All the economic risks in relation to the agreement, viz., credit risk, risk of
loss or damage to articles while in transit, etc., were borne by I Co.

 

Merely because a
company has controlling interest in the other company would not by itself
constitute the other company’s (its) PE in terms of Article 5(6) of the
India-USA DTAA. Accordingly, the assessee did not have a ‘’fixed place’ PE in
India.

 

As regards
service PR

(i)    The assessee rendered services to I Co only
when I Co was facing capacity or technical constraints and requested the
assessee for providing services. The assessee rendered these services outside
India. None of the employees / personnel of the assessee had visited India for rendering
services;

(ii)    Two graders who were earlier employed with
the assessee were employed with I Co and were on the payroll of I Co.
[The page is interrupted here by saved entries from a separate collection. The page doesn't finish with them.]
import Summits.BirchSwinnertonDyer.BirchSwinnertonDyer.Theorems.InertBadSignedBranchesCccOneOfKMCImpReading
import Literature.NumberTheory.EllipticCurves.Kato2004.PerrinRiouRatio
import Summits.BirchSwinnertonDyer.Rank1Residual.Additive.KatoDescentClosedBindersContra
import Summits.BirchSwinnertonDyer.Rank1Residual.Additive.KatoDescentKMCImpReadingRowRealizable
import Summits.BirchSwinnertonDyer.Rank1Residual.Additive.KatoDescentRankOneCountRowsOfLoc
import Summits.BirchSwinnertonDyer.Rank1Residual.Additive.KatoDescentRealizableContraRankOne
import Summits.BirchSwinnertonDyer.Rank1Residual.Additive.KatoDescentAdmissibleIstarZero
import Literature.NumberTheory.EllipticCurves.Kato2004.AdmissibleZetaClassRealisabilityCM
import Literature.NumberTheory.EllipticCurves.Kato2004.KatoMainConjectureCMOffMu
import Summits.BirchSwinnertonDyer.Rank1Residual.Additive.KatoDescentLengthEqualityOffMuIstarZero
import Summits.BirchSwinnertonDyer.Rank1Residual.Additive.KatoDescentKMCImpReadingIstarKFormReal
import Summits.BirchSwinnertonDyer.BirchSwinnertonDyer.Theorems.InertBadSignedBranchesCccOneLawOnTypeIstarZeroCollinearMuRows
import Summits.BirchSwinnertonDyer.BirchSwinnertonDyer.Theorems.InertBadSignedBranchesCccOneLawOnTypeIstarZeroAdmissiblePackage
import Summits.BirchSwinnertonDyer.BirchSwinnertonDyer.Theorems.InertBadSignedBranchesCccOneLawOnTypeIstarZeroPerrinRiouSplit
import Summits.BirchSwinnertonDyer.BirchSwinnertonDyer.Theorems.InertBadSignedBranchesCccOneLawOnTypeIstarZeroHasPRRatio
import Summits.BirchSwinnertonDyer.BirchSwinnertonDyer.Theorems.InertBadSignedBranchesCccOneLawOnTypeIstarZeroPerrinRiouOfValuation
import Summits.BirchSwinnertonDyer.Rank1Residual.Additive.InertBadSignedBranchesCccOneLawOnTypeIstarZeroZetaLinesProportionalOfColPlusInterpolationCoherent
import HarnessLib

set_option linter.dupNamespace false
set_option autoImplicit false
They were
working under the control and supervision of I Co.

 

Therefore, no
service PE was constituted in India in terms of the India-USA DTAA.

 

As regards
agency PE

Considering the
functions and the risks assumed2 
by I Co vis-à-vis its business activities in India, I Co was an
independent and separate legal entity incorporated in India. I Co had also
borne all the economic risks. Further, I Co did not have any authority to
conclude contracts and had not concluded any contracts on behalf of the
assessee. It had also not secured any orders for the assessee in India. Thus, I
Co could not be said to have constituted agency PE of the assessee in India.